### WORK TO COMPLETE
Across the entries that follow, work out the number of lines containing the string "hint", and state it alone.
--- SOURCE DATA Enclosed Below ---
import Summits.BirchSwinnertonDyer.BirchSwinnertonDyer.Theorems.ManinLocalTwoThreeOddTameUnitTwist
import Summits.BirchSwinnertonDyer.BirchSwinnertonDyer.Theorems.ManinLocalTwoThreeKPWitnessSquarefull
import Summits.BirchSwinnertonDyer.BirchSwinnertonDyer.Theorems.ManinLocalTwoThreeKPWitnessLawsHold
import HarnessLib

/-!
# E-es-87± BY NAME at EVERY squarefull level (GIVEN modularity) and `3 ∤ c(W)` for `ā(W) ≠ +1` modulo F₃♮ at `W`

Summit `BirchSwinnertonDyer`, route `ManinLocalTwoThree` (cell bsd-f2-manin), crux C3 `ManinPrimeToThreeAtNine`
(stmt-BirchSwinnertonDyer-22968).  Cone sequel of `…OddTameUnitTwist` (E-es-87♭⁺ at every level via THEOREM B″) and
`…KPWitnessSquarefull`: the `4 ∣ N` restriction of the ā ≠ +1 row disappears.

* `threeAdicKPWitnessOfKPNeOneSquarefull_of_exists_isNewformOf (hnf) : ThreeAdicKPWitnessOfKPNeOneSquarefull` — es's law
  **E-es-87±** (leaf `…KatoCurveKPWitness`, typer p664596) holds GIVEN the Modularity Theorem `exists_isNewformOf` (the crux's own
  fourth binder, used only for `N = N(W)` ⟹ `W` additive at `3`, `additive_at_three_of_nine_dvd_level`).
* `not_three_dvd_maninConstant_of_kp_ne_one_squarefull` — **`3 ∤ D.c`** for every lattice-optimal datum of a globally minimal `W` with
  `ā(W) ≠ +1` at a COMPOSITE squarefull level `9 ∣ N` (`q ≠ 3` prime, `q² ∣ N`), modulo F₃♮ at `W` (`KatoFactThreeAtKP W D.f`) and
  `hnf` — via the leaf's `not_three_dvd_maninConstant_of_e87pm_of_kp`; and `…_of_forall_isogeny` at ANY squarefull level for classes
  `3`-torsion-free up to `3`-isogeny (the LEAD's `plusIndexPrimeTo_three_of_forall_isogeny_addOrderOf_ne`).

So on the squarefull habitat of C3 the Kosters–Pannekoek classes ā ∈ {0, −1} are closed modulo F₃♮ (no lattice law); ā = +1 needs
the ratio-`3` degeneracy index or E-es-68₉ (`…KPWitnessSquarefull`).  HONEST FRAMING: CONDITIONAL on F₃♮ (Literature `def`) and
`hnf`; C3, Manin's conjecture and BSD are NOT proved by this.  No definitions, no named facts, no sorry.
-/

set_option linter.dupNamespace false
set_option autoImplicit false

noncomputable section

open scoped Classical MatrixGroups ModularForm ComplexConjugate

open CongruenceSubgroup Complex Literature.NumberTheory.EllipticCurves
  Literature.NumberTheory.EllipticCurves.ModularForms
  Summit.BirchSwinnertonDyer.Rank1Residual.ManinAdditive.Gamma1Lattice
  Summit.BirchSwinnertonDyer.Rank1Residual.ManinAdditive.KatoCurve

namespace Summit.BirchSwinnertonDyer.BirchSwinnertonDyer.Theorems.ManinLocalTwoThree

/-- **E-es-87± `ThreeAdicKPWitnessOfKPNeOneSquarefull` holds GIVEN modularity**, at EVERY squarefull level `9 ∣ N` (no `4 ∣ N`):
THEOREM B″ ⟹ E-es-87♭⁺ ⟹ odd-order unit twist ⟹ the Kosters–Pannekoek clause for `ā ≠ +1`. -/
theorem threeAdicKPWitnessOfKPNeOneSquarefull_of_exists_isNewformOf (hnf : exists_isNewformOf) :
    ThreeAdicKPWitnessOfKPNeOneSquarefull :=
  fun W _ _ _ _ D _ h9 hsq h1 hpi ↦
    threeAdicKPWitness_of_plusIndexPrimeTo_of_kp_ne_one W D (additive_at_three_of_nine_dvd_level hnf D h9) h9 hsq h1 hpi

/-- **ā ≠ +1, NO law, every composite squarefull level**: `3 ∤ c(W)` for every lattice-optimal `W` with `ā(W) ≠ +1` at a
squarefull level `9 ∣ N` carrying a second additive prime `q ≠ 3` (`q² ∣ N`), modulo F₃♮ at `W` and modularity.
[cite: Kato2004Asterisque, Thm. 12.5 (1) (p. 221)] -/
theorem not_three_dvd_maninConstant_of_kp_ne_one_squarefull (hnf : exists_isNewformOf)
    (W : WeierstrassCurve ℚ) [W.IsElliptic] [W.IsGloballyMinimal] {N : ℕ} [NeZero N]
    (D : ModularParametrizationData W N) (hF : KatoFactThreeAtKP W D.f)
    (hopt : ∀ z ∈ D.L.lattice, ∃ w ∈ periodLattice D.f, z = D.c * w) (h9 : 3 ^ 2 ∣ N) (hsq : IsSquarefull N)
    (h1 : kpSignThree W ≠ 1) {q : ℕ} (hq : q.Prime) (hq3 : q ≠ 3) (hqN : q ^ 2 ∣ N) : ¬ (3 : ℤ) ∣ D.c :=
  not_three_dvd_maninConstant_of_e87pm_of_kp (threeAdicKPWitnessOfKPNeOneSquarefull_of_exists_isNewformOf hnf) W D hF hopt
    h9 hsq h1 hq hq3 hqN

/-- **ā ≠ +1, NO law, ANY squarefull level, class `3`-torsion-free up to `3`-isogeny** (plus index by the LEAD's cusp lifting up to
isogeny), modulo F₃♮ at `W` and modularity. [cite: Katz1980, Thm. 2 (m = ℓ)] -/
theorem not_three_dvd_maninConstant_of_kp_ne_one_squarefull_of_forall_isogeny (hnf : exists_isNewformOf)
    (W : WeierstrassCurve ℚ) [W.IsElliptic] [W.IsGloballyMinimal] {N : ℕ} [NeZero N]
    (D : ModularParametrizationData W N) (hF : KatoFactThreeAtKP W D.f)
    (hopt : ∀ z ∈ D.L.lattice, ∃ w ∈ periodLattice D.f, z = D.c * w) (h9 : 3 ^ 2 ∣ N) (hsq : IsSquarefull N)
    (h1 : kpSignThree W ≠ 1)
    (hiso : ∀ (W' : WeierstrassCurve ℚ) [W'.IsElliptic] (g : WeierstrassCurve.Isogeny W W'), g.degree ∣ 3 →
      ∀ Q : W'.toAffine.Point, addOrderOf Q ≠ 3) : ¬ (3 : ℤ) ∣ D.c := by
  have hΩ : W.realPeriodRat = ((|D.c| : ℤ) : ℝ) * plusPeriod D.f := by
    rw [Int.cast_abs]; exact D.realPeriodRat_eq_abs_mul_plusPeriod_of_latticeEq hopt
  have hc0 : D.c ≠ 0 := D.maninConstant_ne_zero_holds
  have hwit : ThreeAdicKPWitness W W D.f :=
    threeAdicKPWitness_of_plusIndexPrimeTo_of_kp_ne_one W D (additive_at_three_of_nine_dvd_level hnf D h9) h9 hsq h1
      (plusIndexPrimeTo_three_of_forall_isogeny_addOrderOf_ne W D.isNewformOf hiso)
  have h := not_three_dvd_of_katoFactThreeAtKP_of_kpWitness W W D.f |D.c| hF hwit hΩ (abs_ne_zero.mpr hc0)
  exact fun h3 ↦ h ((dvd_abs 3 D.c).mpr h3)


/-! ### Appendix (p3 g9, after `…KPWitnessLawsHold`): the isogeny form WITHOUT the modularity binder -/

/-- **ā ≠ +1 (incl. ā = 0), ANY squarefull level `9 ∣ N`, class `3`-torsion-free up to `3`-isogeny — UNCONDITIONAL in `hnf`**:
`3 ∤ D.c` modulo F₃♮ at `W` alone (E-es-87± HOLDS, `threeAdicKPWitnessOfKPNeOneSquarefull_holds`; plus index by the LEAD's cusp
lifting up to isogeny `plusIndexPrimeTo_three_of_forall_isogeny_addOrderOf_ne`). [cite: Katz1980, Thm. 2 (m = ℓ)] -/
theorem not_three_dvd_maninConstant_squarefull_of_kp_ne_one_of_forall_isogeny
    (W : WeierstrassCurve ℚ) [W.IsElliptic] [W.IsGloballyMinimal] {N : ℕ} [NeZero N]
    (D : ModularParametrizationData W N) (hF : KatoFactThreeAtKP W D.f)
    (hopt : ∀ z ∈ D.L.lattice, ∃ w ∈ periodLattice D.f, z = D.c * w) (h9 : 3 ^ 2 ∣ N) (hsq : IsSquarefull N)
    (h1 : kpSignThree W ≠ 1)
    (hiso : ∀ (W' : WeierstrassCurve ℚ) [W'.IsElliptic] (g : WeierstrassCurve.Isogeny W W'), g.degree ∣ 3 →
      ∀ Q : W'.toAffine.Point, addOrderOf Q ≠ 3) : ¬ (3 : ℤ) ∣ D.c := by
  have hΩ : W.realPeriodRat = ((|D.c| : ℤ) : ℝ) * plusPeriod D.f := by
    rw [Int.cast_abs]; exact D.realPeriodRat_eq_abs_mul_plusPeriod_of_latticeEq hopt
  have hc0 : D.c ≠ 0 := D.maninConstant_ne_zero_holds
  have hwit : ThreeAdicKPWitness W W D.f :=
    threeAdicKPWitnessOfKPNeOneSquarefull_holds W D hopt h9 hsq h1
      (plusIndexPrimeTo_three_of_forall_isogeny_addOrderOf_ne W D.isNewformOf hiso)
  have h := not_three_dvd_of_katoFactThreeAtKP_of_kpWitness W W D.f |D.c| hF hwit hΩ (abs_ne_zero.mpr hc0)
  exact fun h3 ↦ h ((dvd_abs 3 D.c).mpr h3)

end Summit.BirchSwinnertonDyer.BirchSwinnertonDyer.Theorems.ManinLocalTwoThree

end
--- End of Enclosed SOURCE DATA ---
--- SOURCE DATA Enclosed Below ---
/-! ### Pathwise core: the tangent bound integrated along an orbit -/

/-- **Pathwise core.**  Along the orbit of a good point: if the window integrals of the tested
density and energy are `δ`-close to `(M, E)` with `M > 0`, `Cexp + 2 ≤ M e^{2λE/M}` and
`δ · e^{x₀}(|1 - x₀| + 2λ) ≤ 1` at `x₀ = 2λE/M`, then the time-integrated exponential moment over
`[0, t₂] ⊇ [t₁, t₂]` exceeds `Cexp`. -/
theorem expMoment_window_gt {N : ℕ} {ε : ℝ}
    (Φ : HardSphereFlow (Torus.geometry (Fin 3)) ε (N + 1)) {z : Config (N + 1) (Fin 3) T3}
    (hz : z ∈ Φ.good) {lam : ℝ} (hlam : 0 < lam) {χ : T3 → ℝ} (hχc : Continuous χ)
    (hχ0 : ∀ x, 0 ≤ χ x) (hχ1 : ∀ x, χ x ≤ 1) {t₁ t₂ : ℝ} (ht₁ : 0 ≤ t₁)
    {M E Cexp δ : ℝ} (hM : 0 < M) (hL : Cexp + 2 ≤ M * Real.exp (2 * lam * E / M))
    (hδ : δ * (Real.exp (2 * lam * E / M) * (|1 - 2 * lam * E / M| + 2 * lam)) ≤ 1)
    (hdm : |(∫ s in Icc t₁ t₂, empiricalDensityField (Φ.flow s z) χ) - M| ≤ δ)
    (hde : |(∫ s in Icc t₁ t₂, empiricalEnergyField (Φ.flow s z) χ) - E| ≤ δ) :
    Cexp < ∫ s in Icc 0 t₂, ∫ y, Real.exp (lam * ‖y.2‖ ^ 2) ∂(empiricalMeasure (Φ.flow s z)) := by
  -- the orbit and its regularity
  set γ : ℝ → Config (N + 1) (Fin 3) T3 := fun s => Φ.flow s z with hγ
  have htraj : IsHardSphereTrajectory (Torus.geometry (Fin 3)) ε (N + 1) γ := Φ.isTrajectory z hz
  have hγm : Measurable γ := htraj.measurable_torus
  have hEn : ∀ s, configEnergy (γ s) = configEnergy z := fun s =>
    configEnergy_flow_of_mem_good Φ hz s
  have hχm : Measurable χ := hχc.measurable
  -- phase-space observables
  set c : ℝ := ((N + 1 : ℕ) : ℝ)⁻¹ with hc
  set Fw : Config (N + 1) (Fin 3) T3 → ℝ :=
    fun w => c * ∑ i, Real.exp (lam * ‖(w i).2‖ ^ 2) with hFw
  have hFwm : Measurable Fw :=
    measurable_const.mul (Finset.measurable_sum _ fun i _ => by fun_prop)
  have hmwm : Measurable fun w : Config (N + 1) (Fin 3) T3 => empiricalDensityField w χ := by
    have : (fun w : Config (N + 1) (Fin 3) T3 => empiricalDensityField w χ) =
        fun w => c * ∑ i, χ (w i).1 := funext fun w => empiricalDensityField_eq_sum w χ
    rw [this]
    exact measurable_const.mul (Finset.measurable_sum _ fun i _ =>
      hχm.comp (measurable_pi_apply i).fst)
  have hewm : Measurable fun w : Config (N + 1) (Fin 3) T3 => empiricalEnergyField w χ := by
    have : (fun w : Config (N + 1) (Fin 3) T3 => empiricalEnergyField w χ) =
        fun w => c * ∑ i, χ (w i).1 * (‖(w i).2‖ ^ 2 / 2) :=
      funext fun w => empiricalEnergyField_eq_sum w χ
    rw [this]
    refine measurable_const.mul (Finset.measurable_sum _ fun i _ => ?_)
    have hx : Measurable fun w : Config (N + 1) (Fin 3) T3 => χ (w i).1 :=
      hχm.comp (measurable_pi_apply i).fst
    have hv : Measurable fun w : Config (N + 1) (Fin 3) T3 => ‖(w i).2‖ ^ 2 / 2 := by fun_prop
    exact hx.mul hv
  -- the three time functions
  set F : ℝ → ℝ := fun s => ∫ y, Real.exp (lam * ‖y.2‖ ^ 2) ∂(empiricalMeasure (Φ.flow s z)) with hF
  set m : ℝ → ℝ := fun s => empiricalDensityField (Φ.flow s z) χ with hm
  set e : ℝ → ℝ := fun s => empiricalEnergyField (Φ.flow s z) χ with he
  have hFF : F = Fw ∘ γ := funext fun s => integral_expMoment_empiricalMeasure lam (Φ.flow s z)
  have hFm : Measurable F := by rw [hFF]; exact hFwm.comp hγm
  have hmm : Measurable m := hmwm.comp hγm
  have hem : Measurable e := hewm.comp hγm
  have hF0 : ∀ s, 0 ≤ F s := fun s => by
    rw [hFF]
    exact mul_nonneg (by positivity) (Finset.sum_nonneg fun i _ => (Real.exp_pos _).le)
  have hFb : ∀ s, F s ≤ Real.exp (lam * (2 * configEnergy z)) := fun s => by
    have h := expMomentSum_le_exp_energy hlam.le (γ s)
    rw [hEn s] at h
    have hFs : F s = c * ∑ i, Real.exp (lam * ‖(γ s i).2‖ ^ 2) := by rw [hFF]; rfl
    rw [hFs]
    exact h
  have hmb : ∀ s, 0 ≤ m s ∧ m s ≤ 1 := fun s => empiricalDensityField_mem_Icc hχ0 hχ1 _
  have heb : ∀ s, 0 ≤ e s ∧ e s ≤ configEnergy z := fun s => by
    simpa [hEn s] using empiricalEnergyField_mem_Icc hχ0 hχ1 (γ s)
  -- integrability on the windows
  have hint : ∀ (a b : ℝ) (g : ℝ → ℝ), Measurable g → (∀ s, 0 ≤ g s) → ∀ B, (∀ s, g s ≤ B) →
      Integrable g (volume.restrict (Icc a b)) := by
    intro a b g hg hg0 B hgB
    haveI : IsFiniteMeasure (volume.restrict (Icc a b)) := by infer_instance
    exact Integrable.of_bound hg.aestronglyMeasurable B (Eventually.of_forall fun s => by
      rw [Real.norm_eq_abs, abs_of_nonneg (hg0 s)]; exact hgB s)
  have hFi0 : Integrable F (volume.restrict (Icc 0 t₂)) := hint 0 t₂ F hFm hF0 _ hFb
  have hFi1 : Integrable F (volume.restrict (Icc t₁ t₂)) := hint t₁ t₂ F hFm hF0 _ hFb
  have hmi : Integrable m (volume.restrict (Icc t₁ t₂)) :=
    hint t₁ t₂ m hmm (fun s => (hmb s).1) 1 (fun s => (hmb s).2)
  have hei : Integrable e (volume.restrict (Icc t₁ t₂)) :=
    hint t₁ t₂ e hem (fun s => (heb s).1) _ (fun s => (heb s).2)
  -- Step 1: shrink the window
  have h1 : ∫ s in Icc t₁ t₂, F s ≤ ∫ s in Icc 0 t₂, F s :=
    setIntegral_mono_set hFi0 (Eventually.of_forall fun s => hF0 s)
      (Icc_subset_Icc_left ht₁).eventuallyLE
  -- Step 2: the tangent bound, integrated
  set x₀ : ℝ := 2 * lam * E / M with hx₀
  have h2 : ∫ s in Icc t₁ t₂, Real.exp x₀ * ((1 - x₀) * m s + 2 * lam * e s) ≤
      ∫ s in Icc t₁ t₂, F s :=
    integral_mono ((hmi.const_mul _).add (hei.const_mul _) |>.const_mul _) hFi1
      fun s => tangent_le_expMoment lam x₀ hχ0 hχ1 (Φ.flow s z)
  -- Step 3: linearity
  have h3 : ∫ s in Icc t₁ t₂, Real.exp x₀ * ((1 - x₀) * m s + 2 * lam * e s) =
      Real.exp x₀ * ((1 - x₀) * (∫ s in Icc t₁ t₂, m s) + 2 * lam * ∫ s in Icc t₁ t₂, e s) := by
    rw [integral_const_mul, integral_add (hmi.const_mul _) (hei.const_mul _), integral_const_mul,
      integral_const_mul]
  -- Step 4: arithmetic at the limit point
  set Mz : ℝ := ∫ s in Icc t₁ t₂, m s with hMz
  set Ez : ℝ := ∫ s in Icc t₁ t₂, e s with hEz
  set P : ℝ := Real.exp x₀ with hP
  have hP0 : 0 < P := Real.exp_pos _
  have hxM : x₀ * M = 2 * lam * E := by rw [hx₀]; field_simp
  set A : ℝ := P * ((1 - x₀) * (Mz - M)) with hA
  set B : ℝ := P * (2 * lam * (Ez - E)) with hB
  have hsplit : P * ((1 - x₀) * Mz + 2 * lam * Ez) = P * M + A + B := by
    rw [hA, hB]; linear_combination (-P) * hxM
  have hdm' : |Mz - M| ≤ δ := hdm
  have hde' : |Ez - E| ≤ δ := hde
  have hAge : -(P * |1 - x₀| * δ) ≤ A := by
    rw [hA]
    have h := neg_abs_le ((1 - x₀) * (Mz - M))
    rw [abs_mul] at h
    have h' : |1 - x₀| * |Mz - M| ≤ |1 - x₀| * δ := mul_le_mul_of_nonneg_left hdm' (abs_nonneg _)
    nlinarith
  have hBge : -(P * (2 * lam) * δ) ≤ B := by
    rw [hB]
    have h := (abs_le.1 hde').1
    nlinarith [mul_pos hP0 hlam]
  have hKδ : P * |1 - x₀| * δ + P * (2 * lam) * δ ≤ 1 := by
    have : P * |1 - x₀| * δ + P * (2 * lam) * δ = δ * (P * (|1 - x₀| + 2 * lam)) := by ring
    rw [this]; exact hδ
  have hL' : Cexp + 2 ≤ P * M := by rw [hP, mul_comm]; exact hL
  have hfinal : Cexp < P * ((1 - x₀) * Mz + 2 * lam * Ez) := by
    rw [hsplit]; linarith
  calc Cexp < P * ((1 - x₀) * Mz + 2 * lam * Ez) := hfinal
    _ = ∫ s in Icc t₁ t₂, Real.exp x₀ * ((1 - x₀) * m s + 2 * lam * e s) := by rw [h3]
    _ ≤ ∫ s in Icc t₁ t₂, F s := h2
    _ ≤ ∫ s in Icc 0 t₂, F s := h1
--- End of Enclosed SOURCE DATA ---
--- SOURCE DATA Enclosed Below ---
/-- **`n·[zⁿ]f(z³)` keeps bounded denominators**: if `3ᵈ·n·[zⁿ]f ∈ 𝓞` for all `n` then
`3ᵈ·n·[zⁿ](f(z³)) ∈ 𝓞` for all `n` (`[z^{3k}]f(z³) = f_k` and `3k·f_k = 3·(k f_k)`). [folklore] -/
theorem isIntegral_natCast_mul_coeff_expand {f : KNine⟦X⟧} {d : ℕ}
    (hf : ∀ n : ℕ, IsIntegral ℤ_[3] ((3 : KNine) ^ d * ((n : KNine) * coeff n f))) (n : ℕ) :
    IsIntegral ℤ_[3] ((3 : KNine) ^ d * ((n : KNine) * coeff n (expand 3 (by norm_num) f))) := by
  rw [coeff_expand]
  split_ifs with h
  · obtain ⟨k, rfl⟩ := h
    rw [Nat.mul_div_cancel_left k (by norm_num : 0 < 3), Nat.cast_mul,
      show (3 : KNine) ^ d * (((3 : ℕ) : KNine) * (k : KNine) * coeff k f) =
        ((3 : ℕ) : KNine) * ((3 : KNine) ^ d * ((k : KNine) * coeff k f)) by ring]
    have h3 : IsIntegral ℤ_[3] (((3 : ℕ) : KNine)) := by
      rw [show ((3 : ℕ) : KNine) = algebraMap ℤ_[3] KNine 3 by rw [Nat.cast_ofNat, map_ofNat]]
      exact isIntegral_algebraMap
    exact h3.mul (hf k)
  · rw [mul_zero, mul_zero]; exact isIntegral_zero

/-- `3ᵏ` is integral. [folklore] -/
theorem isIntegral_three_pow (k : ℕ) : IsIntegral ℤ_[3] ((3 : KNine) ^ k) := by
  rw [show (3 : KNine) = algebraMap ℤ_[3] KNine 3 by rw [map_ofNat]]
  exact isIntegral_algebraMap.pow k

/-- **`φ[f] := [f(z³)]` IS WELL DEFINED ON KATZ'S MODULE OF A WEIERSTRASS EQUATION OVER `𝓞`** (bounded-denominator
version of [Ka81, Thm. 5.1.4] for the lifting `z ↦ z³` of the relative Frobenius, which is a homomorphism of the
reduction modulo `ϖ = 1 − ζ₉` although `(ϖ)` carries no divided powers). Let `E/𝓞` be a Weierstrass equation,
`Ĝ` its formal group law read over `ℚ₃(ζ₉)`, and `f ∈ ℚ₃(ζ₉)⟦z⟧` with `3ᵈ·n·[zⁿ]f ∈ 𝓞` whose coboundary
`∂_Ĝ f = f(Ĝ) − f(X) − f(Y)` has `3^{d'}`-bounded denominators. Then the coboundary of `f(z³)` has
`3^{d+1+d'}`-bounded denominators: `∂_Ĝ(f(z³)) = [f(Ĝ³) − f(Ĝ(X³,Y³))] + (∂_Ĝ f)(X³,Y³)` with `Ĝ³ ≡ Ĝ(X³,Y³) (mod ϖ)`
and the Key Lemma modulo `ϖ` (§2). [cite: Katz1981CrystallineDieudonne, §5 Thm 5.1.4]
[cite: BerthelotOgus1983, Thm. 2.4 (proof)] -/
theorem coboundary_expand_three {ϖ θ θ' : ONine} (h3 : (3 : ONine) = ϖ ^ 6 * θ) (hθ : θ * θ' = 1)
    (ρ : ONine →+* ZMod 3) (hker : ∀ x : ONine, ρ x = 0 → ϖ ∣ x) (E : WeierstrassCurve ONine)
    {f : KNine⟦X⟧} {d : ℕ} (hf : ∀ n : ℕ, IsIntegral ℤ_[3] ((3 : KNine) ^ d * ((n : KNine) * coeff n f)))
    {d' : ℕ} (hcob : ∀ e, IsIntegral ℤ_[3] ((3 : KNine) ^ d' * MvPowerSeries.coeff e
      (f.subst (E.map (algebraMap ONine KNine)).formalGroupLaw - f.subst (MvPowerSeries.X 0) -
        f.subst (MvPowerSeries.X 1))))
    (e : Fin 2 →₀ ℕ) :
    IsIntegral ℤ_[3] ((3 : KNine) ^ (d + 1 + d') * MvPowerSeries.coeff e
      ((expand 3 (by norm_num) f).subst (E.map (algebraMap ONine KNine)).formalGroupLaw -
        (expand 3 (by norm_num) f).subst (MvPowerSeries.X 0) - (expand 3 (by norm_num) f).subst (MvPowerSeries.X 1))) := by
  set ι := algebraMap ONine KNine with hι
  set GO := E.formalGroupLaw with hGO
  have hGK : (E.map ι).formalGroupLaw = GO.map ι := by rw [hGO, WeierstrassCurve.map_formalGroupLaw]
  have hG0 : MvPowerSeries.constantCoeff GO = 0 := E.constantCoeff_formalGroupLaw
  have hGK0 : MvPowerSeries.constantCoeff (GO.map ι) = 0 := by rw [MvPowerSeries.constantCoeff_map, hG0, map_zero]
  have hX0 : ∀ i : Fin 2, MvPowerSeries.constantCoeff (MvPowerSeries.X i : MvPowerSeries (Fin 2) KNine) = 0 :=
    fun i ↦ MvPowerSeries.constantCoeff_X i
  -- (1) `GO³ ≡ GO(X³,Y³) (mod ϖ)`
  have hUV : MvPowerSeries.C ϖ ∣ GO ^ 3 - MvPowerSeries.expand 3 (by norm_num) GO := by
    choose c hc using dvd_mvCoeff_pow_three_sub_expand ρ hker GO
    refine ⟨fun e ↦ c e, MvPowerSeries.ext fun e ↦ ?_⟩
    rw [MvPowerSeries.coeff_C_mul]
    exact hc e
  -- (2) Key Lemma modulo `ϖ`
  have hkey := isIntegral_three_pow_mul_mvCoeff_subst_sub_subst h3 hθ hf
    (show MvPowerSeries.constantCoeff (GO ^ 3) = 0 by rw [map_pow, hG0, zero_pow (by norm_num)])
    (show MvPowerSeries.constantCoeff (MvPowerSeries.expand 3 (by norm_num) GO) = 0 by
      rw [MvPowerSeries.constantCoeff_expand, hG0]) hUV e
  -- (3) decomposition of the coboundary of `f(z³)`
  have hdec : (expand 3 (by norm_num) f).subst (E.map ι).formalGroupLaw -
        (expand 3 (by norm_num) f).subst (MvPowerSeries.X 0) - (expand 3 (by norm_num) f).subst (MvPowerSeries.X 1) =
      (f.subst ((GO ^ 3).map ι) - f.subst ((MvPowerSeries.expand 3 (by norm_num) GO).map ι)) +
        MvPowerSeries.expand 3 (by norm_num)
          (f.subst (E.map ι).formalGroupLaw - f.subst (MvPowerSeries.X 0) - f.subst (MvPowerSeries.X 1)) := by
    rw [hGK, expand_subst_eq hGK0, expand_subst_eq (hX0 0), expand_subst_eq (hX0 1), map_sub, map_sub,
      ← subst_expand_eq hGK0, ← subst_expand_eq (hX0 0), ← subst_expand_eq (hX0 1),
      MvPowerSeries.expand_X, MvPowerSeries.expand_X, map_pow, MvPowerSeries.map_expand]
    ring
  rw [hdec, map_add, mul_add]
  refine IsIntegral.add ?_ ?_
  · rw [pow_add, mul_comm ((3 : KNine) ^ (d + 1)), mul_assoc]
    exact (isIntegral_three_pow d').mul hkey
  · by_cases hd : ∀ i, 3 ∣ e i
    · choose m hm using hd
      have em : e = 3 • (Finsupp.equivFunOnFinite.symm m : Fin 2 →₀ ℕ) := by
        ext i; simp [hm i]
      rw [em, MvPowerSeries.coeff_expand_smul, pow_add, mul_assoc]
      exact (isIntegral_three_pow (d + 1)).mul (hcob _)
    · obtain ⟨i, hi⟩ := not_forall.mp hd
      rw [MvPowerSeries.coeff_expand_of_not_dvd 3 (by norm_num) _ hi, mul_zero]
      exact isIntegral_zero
--- End of Enclosed SOURCE DATA ---
### ANSWER SECTION
5